The slope-intercept form is one of the most common ways to write the equation of a line. It's expressed as
\( y = mx + b \), where:

• \( y \) is the dependent variable (output).
• \( x \) is the independent variable (input).
• \( m \) is the slope of the line.
• \( b \) is the y-intercept (the point where the line crosses the y-axis).

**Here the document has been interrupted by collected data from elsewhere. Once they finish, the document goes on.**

import Summits.CriticalPhenomena.PercolationContinuityZ3.Theorems.PercNearOneGluingNoHeavyPcintMemAutomatonExact
import Summits.CriticalPhenomena.PercolationContinuityZ3.Theorems.PercNearOneGluingNoHeavyPcintMemCertSym
import Summits.CriticalPhenomena.PercolationContinuityZ3.Theorems.PercNearOneGluingNoHeavyPcintLoopExclusionLaw
import HarnessLib

/-!
# CriticalPhenomena/PercolationContinuityZ3 — Theorems/PercNearOneGluingNoHeavyPcintClosingCountKernel.lean: the closing counts `2τ·p_τ(ℤ^d)` by KERNEL EVALUATION of the exact automaton — `closingCount 3 6 = 264`, `closingCount 4 6 = 912`

Lane prim-pcint, STRUCTURE rule (infrastructure for the second-rung densities `f_τ = closingCount/μ_{τ−2}^τ` of the typed law C4).
The dangerous-set automaton `mstep τ` accepts exactly the memory-`τ` words and ends in the dangerous set (`runW_mstep_of_isMem`,
`isMem_of_runW_isSome`, …PcintMemAutomaton / …PcintMemAutomatonExact).  A `(τ−1)`-letter word is a closing self-avoiding word
(`∈ nearWords d τ (τ−1)`, counted by `closingCount d τ = 2τ·p_τ`) iff it is accepted and its final state still remembers the
START site (an entry of age `τ−1`, necessarily at distance `1`): **`mem_nearWords_iff_runW`**.  Counting accepted words with a
final-state predicate by the first-letter recursion `cntP` (`card_filter_acceptedP_eq_cntP`, the `P`-version of
`card_accepted_eq_cnt`) gives **`closingCount_eq_cntP : closingCount d τ = cntP (mstep τ) (age τ−1 present) ∅ (τ−1)`** for every
`d` and `τ ≥ 2`, a closed term the kernel evaluates: **`closingCount_six_zd3 : closingCount 3 6 = 264`** and
**`closingCount_six_zd4 : closingCount 4 6 = 912`** (`decide +kernel`; 7776 resp. 32768 words) — the EXACT hexagon counts
`2·6·p_6(ℤ³) = 264`, `2·6·p_6(ℤ⁴) = 912` (so `p_6 = 22`, `76`), matching the general lower bound `closingCount_six_ge` of
…PcintClosingHexagons with equality.  Consumers: exact `f_6(ℤ³)`, `f_6(ℤ⁴)`, hence LOWER bounds on `R_6` and clause (b) of C4 at
the second rung (…RungSixZ3 / …RungSixZ4).

HONEST FRAMING: bookkeeping + two kernel evaluations; nothing here is used by a certified `p_c` cell.  Written by prim-pcint-2
gen 17 (prover-prim-pcint-2-g17-0), 2026-08-25.
-/

namespace Summit.CriticalPhenomena.PercolationContinuityZ3.Theorems.Pcint

open Literature.Probability.Percolation Literature.Probability.LatticeModels

section Automaton

variable {σ α : Type*}

/-- Number of words of length `n` accepted from state `S` whose final state satisfies `P` (recursion on the FIRST letter). [folklore] -/
def cntP [Fintype α] (step : σ → α → Option σ) (P : σ → Prop) [DecidablePred P] : σ → ℕ → ℕ
  | S, 0 => if P S then 1 else 0
  | S, n + 1 => ∑ a, match step S a with
      | none => 0
      | some T => cntP step P T n

/-- The acceptance-with-predicate condition of a run. [folklore] -/
def AccP (P : σ → Prop) (o : Option σ) : Prop := ∃ T, o = some T ∧ P T

/-- `AccP` is decidable. [folklore] -/
instance (P : σ → Prop) [DecidablePred P] (o : Option σ) : Decidable (AccP P o) := by
  unfold AccP
  cases o with
  | none => exact isFalse (by simp)
  | some T => exact decidable_of_iff (P T) (by simp)

/-- **Accepted words with a final-state predicate are counted by `cntP`.** [folklore] -/
theorem card_acceptedP_eq_cntP [Fintype α] [DecidableEq α] (step : σ → α → Option σ) (P : σ → Prop) [DecidablePred P] :
    ∀ (n : ℕ) (S : σ), Fintype.card {w : Fin n → α // AccP P (runW step n S w)} = cntP step P S n := by
  intro n
  induction n with
  | zero =>
    intro S
    by_cases hP : P S
    · simp [cntP, runW, AccP, hP]
    · simp [cntP, runW, AccP, hP]
  | succ n ih =>
    intro S
    classical
    have e : {w : Fin (n + 1) → α // AccP P (runW step (n + 1) S w)} ≃
        Σ a : α, {u : Fin n → α // AccP P ((step S a).bind fun T => runW step n T u)} :=
      { toFun := fun w => ⟨w.1 0, ⟨Fin.tail w.1, by
            have := w.2; rw [runW_succ_eq_tail] at this; exact this⟩⟩
        invFun := fun p => ⟨Fin.cons p.1 p.2.1, by
            rw [runW_succ_eq_tail, Fin.cons_zero, Fin.tail_cons]; exact p.2.2⟩
        left_inv := fun w => by ext1; exact Fin.cons_self_tail w.1
        right_inv := fun p => by
          rcases p with ⟨a, u, hu⟩
          rfl }
    rw [Fintype.card_congr e, Fintype.card_sigma, cntP]
    refine Finset.sum_congr rfl fun a _ => ?_
    cases hS : step S a with
    | none =>
      simp only [Option.bind_none]
      rw [Fintype.card_eq_zero_iff.2 ⟨fun u => by obtain ⟨T, hT, -⟩ := u.2; exact absurd hT (by simp)⟩]
    | some T =>
      simp only [Option.bind_some]
      convert ih T

end Automaton

variable {d : ℕ}

/-- The predicate "the state remembers a site of age `j`". [folklore] -/
def HasAge (j : ℕ) (S : MState d) : Prop := ∃ q ∈ S, q.2 = j

/-- `HasAge` is decidable. [folklore] -/
instance (j : ℕ) (S : MState d) : Decidable (HasAge j S) := by
  unfold HasAge; infer_instance

/-- **A `(τ−1)`-letter word is a closing self-avoiding word iff the memory-`τ` automaton accepts it into a state that still
remembers the start** (age `τ − 1`). [folklore] -/
theorem mem_nearWords_iff_runW {τ : ℕ} (hτ : 2 ≤ τ) (w : Fin (τ - 1) → Fin d × Bool) :
    w ∈ MemoryTail.nearWords d τ (τ - 1) ↔ AccP (HasAge (τ - 1)) (runW (mstep τ) (τ - 1) ∅ w) := by
  classical
  unfold MemoryTail.nearWords
  rw [Finset.mem_filter, mem_sawWords]
  constructor
  · rintro ⟨hsaw, hl1⟩
    refine ⟨danger τ w, runW_mstep_of_isMem hτ w (isMem_of_isSAW τ hsaw), ⟨(wordPos w 0 - wordPos w (τ - 1), τ - 1), ?_, rfl⟩⟩
    rw [mem_danger]
    refine ⟨by omega, le_rfl, le_rfl, by rw [Nat.sub_self], ?_⟩
    show l1 (wordPos w 0 - wordPos w (τ - 1)) ≤ τ - (τ - 1)
    rw [wordPos_zero, zero_sub, l1_neg]
    have : τ - (τ - 1) = 1 := by omega
    rw [this]
    have h2 : τ - (τ - 1) = 1 := this
    calc l1 (wordPos w (τ - 1)) ≤ τ - (τ - 1) := hl1
      _ = 1 := h2
  · rintro ⟨T, hT, q, hq, hq2⟩
    have hsome : (runW (mstep τ) (τ - 1) ∅ w).isSome := by rw [hT]; rfl
    have hmem : IsMem τ w := isMem_of_runW_isSome hτ w hsome
    have hsaw : IsSAW w := by
      intro i j hi hj hij
      by_contra hne
      rcases Nat.lt_or_gt_of_ne hne with h | h
      · exact hmem i j hj h (by omega) hij
      · exact hmem j i hi h (by omega) hij.symm
    refine ⟨hsaw, ?_⟩
    rw [runW_mstep_of_isMem hτ w hmem, Option.some.injEq] at hT
    rw [← hT, mem_danger] at hq
    obtain ⟨-, -, -, hq1, hql⟩ := hq
    rw [hq2, Nat.sub_self, wordPos_zero, zero_sub] at hq1
    rw [hq1, l1_neg] at hql
    rw [hq2] at hql
    exact hql

/-- **`closingCount d τ = cntP (mstep τ) (HasAge (τ−1)) ∅ (τ−1)`** (`τ ≥ 2`): the closing count as a closed automaton term. [folklore] -/
theorem closingCount_eq_cntP {τ : ℕ} (hτ : 2 ≤ τ) (d : ℕ) :
    MemoryTail.closingCount d τ = cntP (mstep τ) (HasAge (τ - 1)) (∅ : MState d) (τ - 1) := by
  classical
  unfold MemoryTail.closingCount
  rw [← card_acceptedP_eq_cntP, Fintype.card_subtype]
  congr 1
  ext w
  rw [Finset.mem_filter, mem_nearWords_iff_runW hτ]
  simp

/-! ### Fixing the first letter by symmetry -/

/-- `HasAge` is invariant under the lattice symmetries (they do not touch ages). [folklore] -/
theorem hasAge_smulState (j : ℕ) (g : SPerm d) (S : MState d) : HasAge j (smulState g S) ↔ HasAge j S := by
  unfold HasAge
  constructor
  · rintro ⟨q, hq, hqj⟩
    obtain ⟨r, hr, -⟩ := (mem_smulState g S q).1 hq
    exact ⟨(r, q.2), hr, hqj⟩
  · rintro ⟨q, hq, hqj⟩
    refine ⟨(smulSite g q.1, q.2), ?_, hqj⟩
    rw [mem_smulState]
    exact ⟨q.1, hq, rfl⟩

/-- **`cntP` with an age predicate is invariant under lattice symmetries.** [folklore] -/
theorem cntP_hasAge_smulState (τ j : ℕ) (g : SPerm d) :
    ∀ (n : ℕ) (S : MState d), cntP (mstep τ) (HasAge j) (smulState g S) n = cntP (mstep τ) (HasAge j) S n := by
  intro n
  induction n with
  | zero => intro S; simp only [cntP, hasAge_smulState]
  | succ n ih =>
    intro S
    simp only [cntP]
    rw [← Equiv.sum_comp (letterEquiv g)]
    refine Finset.sum_congr rfl fun a _ => ?_
    rw [show letterEquiv g a = smulLetter g a from rfl, mstep_smul]
    cases mstep τ S a with
    | none => rfl
    | some T => exact ih T

/-- The first step from `∅`: every letter is allowed and leaves the single remembered site `−e_a` of age `1` [folklore] -/
theorem mstep_empty (τ : ℕ) (a : Fin d × Bool) :
    mstep τ (∅ : MState d) a = some {(-stepVec a, 1)} := by
  unfold mstep
  rw [if_neg (by simp)]
  simp

/-- The symmetry `(swap 0 a.1, constant sign a.2)` maps the letter `e₀⁺` to `a`. [folklore] -/
theorem smulLetter_swap_zero [NeZero d] (a : Fin d × Bool) :
    smulLetter ((Equiv.swap (0 : Fin d) a.1, fun _ => a.2) : SPerm d) ((0 : Fin d), true) = a := by
  rcases a with ⟨i, b⟩
  simp only [smulLetter, Equiv.symm_swap, Equiv.swap_apply_left]
  cases b <;> rfl

/-- **First-letter reduction**: `cntP (mstep τ) (HasAge j) ∅ (n+1) = 2d · cntP (mstep τ) (HasAge j) {(−e₀⁺, 1)} n` (`d ≥ 1`) —
all `2d` one-letter states are symmetric images of one of them. [folklore] -/
theorem cntP_empty_succ [NeZero d] (τ j n : ℕ) :
    cntP (mstep τ) (HasAge j) (∅ : MState d) (n + 1) =
      2 * d * cntP (mstep τ) (HasAge j) ({(-stepVec ((0 : Fin d), true), 1)} : MState d) n := by
  set S₀ : MState d := {(-stepVec ((0 : Fin d), true), 1)} with hS₀
  have hterm : ∀ a : Fin d × Bool, (match mstep τ (∅ : MState d) a with
      | none => 0
      | some T => cntP (mstep τ) (HasAge j) T n) = cntP (mstep τ) (HasAge j) S₀ n := by
    intro a
    rw [mstep_empty τ a]
    simp only
    set g : SPerm d := (Equiv.swap (0 : Fin d) a.1, fun _ => a.2) with hg
    have hS : ({(-stepVec a, 1)} : MState d) = smulState g S₀ := by
      rw [hS₀, smulState, Finset.image_singleton, ← smulLetter_swap_zero a, stepVec_smulLetter, smulSite_neg]
    rw [hS, cntP_hasAge_smulState]
  simp only [cntP]
  rw [show (2 : ℕ) * d * cntP (mstep τ) (HasAge j) S₀ n = ∑ _a : Fin d × Bool, cntP (mstep τ) (HasAge j) S₀ n by
    rw [Finset.sum_const, Finset.card_univ, Fintype.card_prod, Fintype.card_fin, Fintype.card_bool, smul_eq_mul]; ring]
  exact Finset.sum_congr rfl fun a _ => hterm a

/-- **`2·6·p_6(ℤ³) = 264`** (`p_6(ℤ³) = 22` hexagons per site): kernel evaluation of the memory-6 automaton over the `6⁴` words
after the first letter. [this work] -/
theorem closingCount_six_zd3 : MemoryTail.closingCount 3 6 = 264 := by
  rw [closingCount_eq_cntP (by norm_num), show (6 : ℕ) - 1 = 4 + 1 from rfl, cntP_empty_succ]
  have h : cntP (mstep 6) (HasAge 5) ({(-stepVec ((0 : Fin 3), true), 1)} : MState 3) 4 = 44 := by
    decide +kernel
  rw [h]

/-- **`2·6·p_6(ℤ⁴) = 912`** (`p_6(ℤ⁴) = 76`): kernel evaluation over the `8⁴` words after the first letter. [this work] -/
theorem closingCount_six_zd4 : MemoryTail.closingCount 4 6 = 912 := by
  rw [closingCount_eq_cntP (by norm_num), show (6 : ℕ) - 1 = 4 + 1 from rfl, cntP_empty_succ]
  have h : cntP (mstep 6) (HasAge 5) ({(-stepVec ((0 : Fin 4), true), 1)} : MState 4) 4 = 114 := by
    decide +kernel
  rw [h]

/-- `2·4·p_4(ℤ³) = 24` (the unit squares; agrees with `closingCount_four_eq`). [this work] -/
theorem closingCount_four_zd3 : MemoryTail.closingCount 3 4 = 24 := by
  rw [closingCount_eq_cntP (by norm_num), show (4 : ℕ) - 1 = 2 + 1 from rfl, cntP_empty_succ]
  have h : cntP (mstep 4) (HasAge 3) ({(-stepVec ((0 : Fin 3), true), 1)} : MState 3) 2 = 4 := by
    decide +kernel
  rw [h]

end Summit.CriticalPhenomena.PercolationContinuityZ3.Theorems.Pcint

To rewrite a linear equation in this form, we isolate \( y \). For example, given the equation \( 6x - 7y = 8 \), we solve for \( y \) to get:
\( -7y = -6x + 8 \)
Divide everything by \( -7 \) to get the slope-intercept form:
\( y = \frac{6}{7}x - \frac{8}{7} \)
Here, the slope \( m \) is \( \frac{6}{7} \) and the y-intercept \( b \) is \( -\frac{8}{7} \).

negative reciprocal

When it comes to perpendicular lines, their slopes have a special relationship. Specifically, the slope of one line is the negative reciprocal of the slope of the other. This relationship ensures 90-degree angles between the two lines.
If the slope of the original line is \( m \), then the slope of the perpendicular line is \( -\frac{1}{m} \). In our example, the slope of the given line is \( \frac{6}{7} \). Therefore, the slope of the perpendicular line is:
\( -\frac{1}{ \frac{6}{7} } \)
When you take the reciprocal of \( \frac{6}{7} \), you get \( \frac{7}{6} \), and negating it gives \( -\frac{7}{6} \).
So, the slope of the perpendicular line to the given line is \( -\frac{7}{6} \). Knowing this is crucial for finding the perpendicular line’s equation. This step is essential and ensures the perpendicularity of the new line.

point-slope form

The point-slope form is another valuable method for writing the equation of a line, especially when you know a point on the line and its slope. It's expressed as:
\( y - y_1 = m(x - x_1) \), where:

• \( (x_1, y_1) \) is a point on the line.
• \( m \) is the slope of the line.

Using the example from the exercise, we have the point \( (8, 1) \) and the slope \( -\frac{7}{6} \) from the negative reciprocal. Plugging these into the point-slope formula, we get:
\( y - 1 = -\frac{7}{6}(x - 8) \)
This form lets you quickly write the equation of a line when a single point and the slope are known. To convert it into slope-intercept form, distribute the slope and simplify:
\( y - 1 = -\frac{7}{6}x + \frac{56}{6} \)
\( y - 1 = -\frac{7}{6}x + \frac{28}{3} \)
Add 1 to both sides to isolate \( y \):
\( y = -\frac{7}{6}x + \frac{28}{3} + 1 \)
Convert \( 1 \) to a fraction over 3 to combine like terms:
\( y = -\frac{7}{6}x + \frac{31}{3} \)
This final equation matches option A, verifying our solution.